--- Directions ---
Scan the records below for the line with "simp [and_assoc, forall_and]" and the line with "ℝ) (σ : Equiv.Perm". Repeat those two lines and every line between them exactly, and nothing else.

--- Saved data entries ---
- - -
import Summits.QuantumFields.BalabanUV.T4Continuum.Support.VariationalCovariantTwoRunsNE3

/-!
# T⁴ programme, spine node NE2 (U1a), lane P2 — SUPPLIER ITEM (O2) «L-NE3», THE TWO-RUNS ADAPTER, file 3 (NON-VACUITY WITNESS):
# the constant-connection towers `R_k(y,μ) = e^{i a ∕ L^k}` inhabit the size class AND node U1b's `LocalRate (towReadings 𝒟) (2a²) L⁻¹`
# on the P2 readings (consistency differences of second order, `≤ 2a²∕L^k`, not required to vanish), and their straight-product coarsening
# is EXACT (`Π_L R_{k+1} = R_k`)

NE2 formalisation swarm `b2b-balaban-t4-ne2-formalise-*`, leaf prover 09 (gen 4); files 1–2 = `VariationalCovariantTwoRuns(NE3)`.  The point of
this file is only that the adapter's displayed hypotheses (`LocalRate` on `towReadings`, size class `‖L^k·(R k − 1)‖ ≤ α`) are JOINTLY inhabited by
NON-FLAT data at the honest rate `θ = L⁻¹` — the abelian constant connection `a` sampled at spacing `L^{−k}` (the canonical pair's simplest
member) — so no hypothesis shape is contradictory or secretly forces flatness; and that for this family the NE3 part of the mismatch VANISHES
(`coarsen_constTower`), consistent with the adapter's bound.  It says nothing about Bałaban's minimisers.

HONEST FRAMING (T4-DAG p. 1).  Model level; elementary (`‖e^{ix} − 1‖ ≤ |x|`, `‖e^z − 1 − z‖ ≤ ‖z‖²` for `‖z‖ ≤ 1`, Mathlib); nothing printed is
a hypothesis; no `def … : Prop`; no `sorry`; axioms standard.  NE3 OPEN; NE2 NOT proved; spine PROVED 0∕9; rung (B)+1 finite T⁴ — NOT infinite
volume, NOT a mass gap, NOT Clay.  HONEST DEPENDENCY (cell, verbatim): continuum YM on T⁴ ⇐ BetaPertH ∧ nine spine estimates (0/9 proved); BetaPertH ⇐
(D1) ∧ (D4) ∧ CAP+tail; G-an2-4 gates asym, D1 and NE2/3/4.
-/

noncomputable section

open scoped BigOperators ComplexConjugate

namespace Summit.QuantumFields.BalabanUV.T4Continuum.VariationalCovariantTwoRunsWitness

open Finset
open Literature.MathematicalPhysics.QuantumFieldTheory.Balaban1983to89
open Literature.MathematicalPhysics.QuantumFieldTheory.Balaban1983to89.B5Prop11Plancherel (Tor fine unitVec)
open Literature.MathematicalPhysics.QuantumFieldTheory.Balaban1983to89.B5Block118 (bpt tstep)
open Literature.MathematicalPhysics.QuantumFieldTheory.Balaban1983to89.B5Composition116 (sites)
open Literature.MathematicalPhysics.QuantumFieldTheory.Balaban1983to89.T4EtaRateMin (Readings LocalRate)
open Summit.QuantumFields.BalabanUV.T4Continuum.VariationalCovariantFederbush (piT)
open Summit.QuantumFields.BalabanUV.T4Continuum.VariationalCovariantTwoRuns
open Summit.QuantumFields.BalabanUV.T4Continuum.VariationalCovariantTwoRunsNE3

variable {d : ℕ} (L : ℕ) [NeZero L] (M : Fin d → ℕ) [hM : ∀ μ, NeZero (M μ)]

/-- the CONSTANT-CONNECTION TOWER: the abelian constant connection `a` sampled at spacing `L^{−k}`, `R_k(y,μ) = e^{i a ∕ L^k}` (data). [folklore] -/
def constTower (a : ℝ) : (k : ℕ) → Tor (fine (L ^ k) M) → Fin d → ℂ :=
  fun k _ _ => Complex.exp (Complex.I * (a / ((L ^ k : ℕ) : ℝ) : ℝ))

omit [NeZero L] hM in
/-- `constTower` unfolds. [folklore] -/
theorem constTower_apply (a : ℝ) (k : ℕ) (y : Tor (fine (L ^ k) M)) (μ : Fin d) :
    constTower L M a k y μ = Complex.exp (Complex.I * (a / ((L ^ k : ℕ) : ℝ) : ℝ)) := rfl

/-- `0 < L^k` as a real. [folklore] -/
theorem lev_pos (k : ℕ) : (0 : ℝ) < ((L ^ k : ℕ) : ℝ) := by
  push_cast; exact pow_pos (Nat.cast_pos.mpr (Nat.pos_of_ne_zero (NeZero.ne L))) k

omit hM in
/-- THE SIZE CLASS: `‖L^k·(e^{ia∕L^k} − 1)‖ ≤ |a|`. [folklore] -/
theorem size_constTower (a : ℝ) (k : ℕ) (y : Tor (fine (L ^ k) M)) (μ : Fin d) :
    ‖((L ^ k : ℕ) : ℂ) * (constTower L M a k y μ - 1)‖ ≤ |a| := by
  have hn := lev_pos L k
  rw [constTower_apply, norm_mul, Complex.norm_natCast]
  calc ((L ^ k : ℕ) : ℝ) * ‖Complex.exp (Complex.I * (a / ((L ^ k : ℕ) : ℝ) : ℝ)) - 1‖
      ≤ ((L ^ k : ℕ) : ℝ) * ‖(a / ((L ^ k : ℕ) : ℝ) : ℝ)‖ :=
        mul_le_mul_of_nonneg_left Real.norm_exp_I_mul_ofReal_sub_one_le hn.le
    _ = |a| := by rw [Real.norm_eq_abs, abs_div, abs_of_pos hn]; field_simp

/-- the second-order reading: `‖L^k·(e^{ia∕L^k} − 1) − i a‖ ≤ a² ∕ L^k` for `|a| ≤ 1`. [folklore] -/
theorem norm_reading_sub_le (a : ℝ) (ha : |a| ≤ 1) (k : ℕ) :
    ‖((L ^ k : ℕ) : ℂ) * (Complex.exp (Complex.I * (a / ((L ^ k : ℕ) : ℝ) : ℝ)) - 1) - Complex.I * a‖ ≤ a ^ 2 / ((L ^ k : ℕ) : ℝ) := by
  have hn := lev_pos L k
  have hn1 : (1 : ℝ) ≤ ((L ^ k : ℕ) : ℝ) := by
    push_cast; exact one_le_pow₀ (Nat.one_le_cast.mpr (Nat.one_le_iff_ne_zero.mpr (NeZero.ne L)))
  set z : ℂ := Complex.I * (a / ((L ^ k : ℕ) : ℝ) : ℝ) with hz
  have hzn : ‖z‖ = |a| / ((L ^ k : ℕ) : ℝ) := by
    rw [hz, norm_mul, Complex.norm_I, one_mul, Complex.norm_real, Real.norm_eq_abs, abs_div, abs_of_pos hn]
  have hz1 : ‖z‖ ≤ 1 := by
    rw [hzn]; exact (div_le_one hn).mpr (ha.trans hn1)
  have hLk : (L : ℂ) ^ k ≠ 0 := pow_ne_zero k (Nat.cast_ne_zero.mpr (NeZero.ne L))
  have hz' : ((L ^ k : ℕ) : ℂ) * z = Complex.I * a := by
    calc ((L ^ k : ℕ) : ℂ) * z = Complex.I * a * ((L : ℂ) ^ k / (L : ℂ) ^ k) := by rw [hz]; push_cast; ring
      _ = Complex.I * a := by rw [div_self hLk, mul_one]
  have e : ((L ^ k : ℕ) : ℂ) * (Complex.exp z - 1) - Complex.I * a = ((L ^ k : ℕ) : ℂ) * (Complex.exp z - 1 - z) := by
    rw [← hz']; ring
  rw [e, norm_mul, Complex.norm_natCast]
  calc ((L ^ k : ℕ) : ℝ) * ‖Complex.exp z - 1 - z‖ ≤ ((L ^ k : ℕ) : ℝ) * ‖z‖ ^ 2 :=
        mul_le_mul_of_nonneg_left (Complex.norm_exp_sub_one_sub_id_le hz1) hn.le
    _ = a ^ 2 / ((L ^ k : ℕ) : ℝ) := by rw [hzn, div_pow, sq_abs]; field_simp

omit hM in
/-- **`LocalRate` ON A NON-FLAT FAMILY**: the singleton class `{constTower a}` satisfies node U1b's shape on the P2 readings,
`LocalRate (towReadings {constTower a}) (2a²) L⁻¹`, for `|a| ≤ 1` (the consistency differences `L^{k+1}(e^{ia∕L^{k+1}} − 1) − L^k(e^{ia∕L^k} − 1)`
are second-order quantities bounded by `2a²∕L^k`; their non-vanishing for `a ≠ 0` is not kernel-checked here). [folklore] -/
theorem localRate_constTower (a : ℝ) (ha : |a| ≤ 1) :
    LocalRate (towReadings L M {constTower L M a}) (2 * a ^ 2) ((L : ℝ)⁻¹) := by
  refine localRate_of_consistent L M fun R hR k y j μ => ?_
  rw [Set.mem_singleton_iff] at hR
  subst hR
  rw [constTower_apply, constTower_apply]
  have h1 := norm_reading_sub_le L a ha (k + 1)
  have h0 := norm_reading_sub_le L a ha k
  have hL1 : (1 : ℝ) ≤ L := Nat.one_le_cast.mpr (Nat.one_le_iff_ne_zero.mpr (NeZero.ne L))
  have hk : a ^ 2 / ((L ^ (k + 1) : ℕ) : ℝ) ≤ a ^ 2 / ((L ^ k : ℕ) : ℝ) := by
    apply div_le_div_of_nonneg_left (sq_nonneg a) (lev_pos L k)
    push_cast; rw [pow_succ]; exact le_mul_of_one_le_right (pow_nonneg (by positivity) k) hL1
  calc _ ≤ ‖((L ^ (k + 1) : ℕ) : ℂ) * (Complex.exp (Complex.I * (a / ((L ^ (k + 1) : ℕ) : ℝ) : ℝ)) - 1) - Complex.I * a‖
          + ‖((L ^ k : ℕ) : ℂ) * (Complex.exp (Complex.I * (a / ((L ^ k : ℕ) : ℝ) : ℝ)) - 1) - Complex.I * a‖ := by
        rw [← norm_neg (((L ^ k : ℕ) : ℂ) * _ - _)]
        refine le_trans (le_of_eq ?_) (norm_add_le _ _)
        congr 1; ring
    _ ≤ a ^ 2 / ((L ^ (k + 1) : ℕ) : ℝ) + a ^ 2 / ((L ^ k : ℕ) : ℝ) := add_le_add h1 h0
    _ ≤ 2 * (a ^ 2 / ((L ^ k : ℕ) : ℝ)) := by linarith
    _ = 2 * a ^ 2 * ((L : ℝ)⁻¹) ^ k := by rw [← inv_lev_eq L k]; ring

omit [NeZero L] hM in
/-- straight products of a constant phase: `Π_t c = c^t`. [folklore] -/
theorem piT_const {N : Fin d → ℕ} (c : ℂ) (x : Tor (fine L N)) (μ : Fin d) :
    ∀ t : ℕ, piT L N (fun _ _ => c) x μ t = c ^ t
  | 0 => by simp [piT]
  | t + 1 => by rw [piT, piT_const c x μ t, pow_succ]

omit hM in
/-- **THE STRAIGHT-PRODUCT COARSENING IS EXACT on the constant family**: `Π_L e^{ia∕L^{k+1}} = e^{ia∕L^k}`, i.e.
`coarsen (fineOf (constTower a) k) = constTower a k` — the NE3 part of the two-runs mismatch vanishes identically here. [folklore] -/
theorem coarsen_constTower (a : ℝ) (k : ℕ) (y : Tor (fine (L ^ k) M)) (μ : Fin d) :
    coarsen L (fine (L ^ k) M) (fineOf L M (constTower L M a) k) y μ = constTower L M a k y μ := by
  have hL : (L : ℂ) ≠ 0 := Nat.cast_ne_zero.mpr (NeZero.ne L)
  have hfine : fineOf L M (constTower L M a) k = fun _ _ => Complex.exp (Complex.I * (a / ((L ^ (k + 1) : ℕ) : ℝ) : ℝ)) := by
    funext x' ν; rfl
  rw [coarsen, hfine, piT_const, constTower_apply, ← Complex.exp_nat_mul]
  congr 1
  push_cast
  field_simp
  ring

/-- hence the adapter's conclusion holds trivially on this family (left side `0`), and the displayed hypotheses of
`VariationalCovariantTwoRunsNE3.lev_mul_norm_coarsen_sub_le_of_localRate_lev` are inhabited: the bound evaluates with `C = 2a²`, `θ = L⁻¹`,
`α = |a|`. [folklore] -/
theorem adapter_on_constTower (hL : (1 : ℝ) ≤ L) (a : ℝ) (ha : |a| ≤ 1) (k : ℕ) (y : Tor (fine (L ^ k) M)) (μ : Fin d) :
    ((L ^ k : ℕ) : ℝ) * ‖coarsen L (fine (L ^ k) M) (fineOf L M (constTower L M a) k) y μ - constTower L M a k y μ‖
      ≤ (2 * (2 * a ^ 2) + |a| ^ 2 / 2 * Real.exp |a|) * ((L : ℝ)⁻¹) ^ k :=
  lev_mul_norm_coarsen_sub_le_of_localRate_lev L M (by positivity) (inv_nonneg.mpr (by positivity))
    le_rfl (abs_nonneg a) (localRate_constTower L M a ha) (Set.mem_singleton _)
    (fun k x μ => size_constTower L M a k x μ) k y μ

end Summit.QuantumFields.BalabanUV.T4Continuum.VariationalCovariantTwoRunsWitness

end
- - -
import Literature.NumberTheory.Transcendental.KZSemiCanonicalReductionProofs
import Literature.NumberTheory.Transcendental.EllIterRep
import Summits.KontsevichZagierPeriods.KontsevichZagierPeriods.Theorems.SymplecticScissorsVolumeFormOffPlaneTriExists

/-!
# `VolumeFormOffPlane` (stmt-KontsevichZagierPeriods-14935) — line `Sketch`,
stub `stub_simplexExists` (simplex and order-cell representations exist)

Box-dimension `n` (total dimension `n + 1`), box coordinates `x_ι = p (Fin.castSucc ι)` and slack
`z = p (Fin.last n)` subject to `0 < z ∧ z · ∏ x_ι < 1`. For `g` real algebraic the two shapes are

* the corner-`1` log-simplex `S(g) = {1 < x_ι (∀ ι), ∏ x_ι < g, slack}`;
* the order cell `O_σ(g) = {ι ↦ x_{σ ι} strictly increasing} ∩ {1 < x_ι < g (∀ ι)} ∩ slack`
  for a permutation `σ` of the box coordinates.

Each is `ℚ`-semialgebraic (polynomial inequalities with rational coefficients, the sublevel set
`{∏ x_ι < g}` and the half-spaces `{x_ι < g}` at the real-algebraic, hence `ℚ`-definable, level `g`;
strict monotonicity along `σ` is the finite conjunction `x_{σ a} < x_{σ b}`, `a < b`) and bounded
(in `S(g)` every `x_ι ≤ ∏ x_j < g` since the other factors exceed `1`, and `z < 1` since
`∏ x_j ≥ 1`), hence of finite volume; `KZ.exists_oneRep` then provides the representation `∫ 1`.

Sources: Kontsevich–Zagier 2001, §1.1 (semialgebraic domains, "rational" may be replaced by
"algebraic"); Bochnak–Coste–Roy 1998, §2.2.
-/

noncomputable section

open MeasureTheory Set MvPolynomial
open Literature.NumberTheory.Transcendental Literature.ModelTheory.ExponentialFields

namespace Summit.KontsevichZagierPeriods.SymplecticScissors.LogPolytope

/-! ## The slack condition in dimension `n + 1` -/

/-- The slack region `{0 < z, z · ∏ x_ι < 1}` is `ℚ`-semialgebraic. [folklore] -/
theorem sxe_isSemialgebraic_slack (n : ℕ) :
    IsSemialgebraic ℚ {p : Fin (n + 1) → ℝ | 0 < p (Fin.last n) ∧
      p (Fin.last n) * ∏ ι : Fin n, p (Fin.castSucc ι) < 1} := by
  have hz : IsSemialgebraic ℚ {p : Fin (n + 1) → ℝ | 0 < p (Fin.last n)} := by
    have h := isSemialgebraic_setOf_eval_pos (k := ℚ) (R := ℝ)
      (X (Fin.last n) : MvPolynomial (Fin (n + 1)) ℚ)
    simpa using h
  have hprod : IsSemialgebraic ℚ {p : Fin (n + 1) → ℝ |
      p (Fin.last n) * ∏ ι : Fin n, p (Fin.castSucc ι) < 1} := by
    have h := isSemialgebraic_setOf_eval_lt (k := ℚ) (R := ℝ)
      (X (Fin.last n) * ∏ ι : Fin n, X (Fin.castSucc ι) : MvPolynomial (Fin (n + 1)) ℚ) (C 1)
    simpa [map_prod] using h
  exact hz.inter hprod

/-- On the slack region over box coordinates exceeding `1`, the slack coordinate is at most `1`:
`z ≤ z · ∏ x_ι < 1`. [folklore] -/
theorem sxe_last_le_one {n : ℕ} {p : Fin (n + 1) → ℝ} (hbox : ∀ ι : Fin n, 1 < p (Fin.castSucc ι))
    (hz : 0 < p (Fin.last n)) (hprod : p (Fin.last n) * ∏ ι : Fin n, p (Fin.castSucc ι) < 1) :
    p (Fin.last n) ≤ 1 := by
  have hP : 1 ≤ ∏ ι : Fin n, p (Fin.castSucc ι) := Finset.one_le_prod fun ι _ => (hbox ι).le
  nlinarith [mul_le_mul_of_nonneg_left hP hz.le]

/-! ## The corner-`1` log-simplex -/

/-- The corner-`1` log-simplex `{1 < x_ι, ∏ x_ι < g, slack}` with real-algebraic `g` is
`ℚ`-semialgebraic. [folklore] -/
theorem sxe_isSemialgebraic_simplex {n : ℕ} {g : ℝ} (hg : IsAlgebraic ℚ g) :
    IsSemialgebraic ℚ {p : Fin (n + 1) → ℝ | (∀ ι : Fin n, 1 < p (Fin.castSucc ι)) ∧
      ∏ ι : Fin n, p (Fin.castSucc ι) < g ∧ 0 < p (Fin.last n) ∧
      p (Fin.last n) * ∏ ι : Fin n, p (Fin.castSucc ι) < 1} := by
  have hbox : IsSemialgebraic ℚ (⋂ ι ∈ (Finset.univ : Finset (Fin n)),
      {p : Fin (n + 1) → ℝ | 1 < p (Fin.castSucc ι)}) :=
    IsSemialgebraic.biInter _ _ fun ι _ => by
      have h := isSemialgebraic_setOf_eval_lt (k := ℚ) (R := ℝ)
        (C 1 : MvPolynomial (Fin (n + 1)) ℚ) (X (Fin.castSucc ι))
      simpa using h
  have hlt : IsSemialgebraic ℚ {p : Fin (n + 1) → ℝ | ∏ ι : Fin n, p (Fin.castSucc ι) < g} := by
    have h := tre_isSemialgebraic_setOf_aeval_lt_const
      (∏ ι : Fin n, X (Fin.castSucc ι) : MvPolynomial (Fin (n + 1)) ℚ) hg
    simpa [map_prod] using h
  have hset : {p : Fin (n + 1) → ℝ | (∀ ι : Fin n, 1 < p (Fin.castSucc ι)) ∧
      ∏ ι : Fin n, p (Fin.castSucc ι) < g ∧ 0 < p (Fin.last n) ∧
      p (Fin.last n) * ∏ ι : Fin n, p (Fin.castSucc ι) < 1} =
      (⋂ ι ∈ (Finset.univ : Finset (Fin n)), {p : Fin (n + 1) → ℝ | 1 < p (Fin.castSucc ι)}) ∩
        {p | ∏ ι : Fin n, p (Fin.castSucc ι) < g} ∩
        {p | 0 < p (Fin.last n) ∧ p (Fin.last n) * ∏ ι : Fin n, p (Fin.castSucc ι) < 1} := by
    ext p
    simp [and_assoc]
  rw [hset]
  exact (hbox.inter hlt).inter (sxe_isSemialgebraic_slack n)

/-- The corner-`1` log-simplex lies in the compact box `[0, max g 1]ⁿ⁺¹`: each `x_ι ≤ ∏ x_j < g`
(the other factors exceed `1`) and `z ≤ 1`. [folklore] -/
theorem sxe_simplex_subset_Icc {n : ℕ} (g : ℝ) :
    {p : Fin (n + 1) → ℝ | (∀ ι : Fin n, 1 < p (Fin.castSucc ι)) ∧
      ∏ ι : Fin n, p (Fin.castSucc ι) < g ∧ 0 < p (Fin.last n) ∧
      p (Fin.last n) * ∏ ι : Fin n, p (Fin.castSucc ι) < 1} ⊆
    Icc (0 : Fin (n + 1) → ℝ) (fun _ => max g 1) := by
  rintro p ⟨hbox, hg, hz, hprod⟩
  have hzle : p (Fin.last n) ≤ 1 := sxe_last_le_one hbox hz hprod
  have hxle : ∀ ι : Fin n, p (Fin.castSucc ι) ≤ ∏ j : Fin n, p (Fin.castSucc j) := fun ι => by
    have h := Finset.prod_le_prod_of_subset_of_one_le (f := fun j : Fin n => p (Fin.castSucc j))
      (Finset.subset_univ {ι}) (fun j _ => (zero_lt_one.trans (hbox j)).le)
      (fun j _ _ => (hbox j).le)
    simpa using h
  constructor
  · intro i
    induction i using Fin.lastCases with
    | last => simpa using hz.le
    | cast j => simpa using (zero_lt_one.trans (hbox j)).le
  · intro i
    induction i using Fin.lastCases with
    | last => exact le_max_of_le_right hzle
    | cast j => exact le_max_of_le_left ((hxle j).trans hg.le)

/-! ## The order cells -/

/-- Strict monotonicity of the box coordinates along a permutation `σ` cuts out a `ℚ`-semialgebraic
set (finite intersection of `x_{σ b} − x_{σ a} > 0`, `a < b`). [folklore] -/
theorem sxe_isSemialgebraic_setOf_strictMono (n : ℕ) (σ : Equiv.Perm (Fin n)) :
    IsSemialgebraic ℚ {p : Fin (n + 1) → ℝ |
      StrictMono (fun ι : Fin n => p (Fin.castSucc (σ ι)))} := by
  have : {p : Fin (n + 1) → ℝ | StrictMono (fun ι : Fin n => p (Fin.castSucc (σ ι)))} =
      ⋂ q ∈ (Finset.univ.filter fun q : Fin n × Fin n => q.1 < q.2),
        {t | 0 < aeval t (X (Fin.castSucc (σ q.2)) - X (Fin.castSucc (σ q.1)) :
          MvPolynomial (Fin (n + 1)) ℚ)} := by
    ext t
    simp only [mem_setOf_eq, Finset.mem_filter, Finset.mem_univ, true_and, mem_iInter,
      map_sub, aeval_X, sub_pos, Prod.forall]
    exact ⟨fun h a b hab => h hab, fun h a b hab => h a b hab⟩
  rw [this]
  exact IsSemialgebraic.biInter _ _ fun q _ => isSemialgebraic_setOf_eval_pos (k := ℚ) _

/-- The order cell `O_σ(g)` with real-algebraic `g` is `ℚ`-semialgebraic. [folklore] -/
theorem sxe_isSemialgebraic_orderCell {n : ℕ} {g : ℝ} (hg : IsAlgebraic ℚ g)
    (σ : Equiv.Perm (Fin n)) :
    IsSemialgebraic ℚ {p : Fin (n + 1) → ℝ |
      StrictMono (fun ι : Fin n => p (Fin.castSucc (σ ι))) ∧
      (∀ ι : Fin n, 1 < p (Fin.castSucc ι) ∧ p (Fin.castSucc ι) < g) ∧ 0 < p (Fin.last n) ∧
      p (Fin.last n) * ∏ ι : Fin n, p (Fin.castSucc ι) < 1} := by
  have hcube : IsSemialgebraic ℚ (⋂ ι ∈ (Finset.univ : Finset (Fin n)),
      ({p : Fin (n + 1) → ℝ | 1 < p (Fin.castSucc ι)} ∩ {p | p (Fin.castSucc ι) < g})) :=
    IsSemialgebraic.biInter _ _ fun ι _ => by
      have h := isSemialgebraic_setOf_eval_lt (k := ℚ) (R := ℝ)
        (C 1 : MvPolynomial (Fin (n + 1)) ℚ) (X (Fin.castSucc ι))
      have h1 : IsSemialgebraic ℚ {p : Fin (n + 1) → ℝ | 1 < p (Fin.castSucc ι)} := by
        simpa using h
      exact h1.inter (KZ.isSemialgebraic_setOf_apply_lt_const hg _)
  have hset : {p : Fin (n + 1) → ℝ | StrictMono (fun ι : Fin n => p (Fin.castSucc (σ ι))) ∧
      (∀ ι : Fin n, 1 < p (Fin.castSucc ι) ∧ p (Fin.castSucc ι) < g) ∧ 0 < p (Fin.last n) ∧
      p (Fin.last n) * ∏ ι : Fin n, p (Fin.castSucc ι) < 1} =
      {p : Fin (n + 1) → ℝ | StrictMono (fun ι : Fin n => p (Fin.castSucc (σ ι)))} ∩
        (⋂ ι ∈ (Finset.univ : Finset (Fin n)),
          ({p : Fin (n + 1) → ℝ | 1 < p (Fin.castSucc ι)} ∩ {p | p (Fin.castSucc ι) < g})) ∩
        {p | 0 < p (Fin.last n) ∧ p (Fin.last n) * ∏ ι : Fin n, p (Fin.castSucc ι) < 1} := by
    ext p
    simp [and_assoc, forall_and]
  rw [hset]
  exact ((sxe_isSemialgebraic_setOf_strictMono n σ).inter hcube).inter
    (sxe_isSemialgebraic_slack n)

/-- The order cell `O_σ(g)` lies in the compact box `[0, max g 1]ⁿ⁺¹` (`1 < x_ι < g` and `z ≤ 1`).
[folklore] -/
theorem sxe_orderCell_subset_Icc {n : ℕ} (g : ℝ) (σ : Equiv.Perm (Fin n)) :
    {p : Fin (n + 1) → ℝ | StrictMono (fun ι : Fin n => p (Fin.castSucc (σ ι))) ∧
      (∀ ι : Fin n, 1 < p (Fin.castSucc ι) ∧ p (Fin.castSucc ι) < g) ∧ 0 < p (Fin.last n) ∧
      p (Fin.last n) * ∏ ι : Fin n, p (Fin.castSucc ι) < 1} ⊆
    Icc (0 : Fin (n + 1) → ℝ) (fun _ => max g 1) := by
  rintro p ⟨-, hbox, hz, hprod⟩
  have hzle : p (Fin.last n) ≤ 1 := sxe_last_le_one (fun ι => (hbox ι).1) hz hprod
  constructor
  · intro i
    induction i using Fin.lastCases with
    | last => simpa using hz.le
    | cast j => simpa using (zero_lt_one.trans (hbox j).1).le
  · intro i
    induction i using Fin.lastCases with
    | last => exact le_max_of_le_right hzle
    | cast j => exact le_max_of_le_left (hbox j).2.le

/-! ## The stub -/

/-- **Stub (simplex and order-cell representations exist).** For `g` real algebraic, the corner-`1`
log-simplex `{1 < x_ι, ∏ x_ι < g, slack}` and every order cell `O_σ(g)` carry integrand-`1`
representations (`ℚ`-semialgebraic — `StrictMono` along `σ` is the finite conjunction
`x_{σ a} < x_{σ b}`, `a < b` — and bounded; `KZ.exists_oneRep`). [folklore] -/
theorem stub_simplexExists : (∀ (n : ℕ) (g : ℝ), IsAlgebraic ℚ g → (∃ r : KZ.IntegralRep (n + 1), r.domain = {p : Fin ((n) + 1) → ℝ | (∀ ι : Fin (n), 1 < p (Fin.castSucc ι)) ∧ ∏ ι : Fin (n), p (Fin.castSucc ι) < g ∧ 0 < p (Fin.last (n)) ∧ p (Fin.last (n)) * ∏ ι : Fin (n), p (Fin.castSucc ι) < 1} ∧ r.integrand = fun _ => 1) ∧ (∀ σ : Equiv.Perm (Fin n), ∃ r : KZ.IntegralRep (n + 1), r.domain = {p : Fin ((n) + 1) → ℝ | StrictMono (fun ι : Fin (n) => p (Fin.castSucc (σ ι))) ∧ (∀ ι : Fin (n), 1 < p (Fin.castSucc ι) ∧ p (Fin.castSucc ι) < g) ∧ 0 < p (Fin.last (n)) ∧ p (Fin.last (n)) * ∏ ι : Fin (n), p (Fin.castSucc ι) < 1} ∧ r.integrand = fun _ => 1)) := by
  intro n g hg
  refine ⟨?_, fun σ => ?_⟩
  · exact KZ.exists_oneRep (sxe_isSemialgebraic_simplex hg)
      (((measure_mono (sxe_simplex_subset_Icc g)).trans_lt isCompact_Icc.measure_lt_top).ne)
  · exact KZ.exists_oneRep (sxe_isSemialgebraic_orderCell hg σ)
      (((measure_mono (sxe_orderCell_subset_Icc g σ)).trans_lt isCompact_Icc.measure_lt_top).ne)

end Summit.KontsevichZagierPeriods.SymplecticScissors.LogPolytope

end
- - -
--- Result ---
    simp [and_assoc, forall_and]
  rw [hset]
  exact ((sxe_isSemialgebraic_setOf_strictMono n σ).inter hcube).inter
    (sxe_isSemialgebraic_slack n)

/-- The order cell `O_σ(g)` lies in the compact box `[0, max g 1]ⁿ⁺¹` (`1 < x_ι < g` and `z ≤ 1`).
[folklore] -/
theorem sxe_orderCell_subset_Icc {n : ℕ} (g : ℝ) (σ : Equiv.Perm (Fin n)) :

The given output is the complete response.